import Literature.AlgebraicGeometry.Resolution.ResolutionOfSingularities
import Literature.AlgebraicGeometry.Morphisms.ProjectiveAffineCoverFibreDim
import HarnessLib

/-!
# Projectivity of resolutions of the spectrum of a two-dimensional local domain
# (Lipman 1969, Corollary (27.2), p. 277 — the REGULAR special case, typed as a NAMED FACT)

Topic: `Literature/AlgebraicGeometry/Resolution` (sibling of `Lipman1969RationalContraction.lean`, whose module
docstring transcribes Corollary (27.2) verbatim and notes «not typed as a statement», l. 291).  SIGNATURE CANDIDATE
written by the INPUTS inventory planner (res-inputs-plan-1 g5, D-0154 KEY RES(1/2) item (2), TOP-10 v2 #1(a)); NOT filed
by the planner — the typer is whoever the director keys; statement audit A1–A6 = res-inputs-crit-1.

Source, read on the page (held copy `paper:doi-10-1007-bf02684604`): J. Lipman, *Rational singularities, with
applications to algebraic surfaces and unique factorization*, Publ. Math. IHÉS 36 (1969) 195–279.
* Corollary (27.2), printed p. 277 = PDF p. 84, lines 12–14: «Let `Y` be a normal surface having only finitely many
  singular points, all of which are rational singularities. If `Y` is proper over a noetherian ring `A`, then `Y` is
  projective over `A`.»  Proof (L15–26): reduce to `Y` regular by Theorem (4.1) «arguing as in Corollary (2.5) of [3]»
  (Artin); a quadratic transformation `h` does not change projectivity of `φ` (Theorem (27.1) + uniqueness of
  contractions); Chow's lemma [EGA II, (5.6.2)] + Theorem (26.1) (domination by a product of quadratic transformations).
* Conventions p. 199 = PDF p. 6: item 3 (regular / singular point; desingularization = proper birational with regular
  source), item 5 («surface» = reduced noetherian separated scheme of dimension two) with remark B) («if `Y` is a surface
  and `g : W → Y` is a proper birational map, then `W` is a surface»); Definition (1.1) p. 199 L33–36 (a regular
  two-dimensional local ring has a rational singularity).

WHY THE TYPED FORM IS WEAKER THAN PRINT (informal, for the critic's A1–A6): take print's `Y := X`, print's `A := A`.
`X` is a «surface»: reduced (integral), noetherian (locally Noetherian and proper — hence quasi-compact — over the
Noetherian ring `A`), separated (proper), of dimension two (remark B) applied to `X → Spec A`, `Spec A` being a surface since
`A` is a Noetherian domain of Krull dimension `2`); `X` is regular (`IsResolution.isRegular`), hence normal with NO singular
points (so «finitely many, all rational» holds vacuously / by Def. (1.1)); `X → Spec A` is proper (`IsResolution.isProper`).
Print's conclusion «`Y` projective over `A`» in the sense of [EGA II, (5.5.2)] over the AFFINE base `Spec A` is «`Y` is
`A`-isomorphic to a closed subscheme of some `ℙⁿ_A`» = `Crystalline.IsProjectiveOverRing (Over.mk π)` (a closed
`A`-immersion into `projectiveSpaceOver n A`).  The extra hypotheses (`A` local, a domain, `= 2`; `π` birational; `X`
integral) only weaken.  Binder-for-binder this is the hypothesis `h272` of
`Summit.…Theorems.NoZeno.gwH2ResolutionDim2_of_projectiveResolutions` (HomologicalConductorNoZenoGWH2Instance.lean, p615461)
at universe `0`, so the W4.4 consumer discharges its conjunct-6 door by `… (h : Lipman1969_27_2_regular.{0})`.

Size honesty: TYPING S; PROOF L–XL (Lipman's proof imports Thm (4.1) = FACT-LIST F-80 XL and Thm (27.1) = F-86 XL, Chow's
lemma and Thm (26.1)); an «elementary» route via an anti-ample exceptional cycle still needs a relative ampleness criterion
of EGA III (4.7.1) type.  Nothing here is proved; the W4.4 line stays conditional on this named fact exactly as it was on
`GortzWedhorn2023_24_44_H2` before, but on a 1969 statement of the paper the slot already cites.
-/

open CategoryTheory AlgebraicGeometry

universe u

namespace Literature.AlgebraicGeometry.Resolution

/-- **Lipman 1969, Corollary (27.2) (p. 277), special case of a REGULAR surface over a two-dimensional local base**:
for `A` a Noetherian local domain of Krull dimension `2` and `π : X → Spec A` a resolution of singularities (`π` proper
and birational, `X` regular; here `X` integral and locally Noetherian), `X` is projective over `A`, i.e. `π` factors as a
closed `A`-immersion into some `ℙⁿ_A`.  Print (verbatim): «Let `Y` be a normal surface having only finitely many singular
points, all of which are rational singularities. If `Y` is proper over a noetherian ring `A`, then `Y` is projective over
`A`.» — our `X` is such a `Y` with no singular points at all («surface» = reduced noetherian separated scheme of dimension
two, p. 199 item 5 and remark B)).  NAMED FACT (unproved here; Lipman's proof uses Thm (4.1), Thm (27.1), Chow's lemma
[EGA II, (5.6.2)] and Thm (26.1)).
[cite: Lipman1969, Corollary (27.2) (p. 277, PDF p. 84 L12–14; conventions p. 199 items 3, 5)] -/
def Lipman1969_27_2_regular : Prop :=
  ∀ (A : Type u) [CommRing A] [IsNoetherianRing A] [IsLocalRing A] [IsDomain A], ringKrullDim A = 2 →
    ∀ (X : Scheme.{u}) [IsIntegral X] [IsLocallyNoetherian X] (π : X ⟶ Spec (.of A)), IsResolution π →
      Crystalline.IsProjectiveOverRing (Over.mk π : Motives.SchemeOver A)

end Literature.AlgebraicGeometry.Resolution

-*-*-

## The task
Write out every line of the entries that holds the word "case".

## Answer section
# (Lipman 1969, Corollary (27.2), p. 277 — the REGULAR special case, typed as a NAMED FACT)
/-- **Lipman 1969, Corollary (27.2) (p. 277), special case of a REGULAR surface over a two-dimensional local base**:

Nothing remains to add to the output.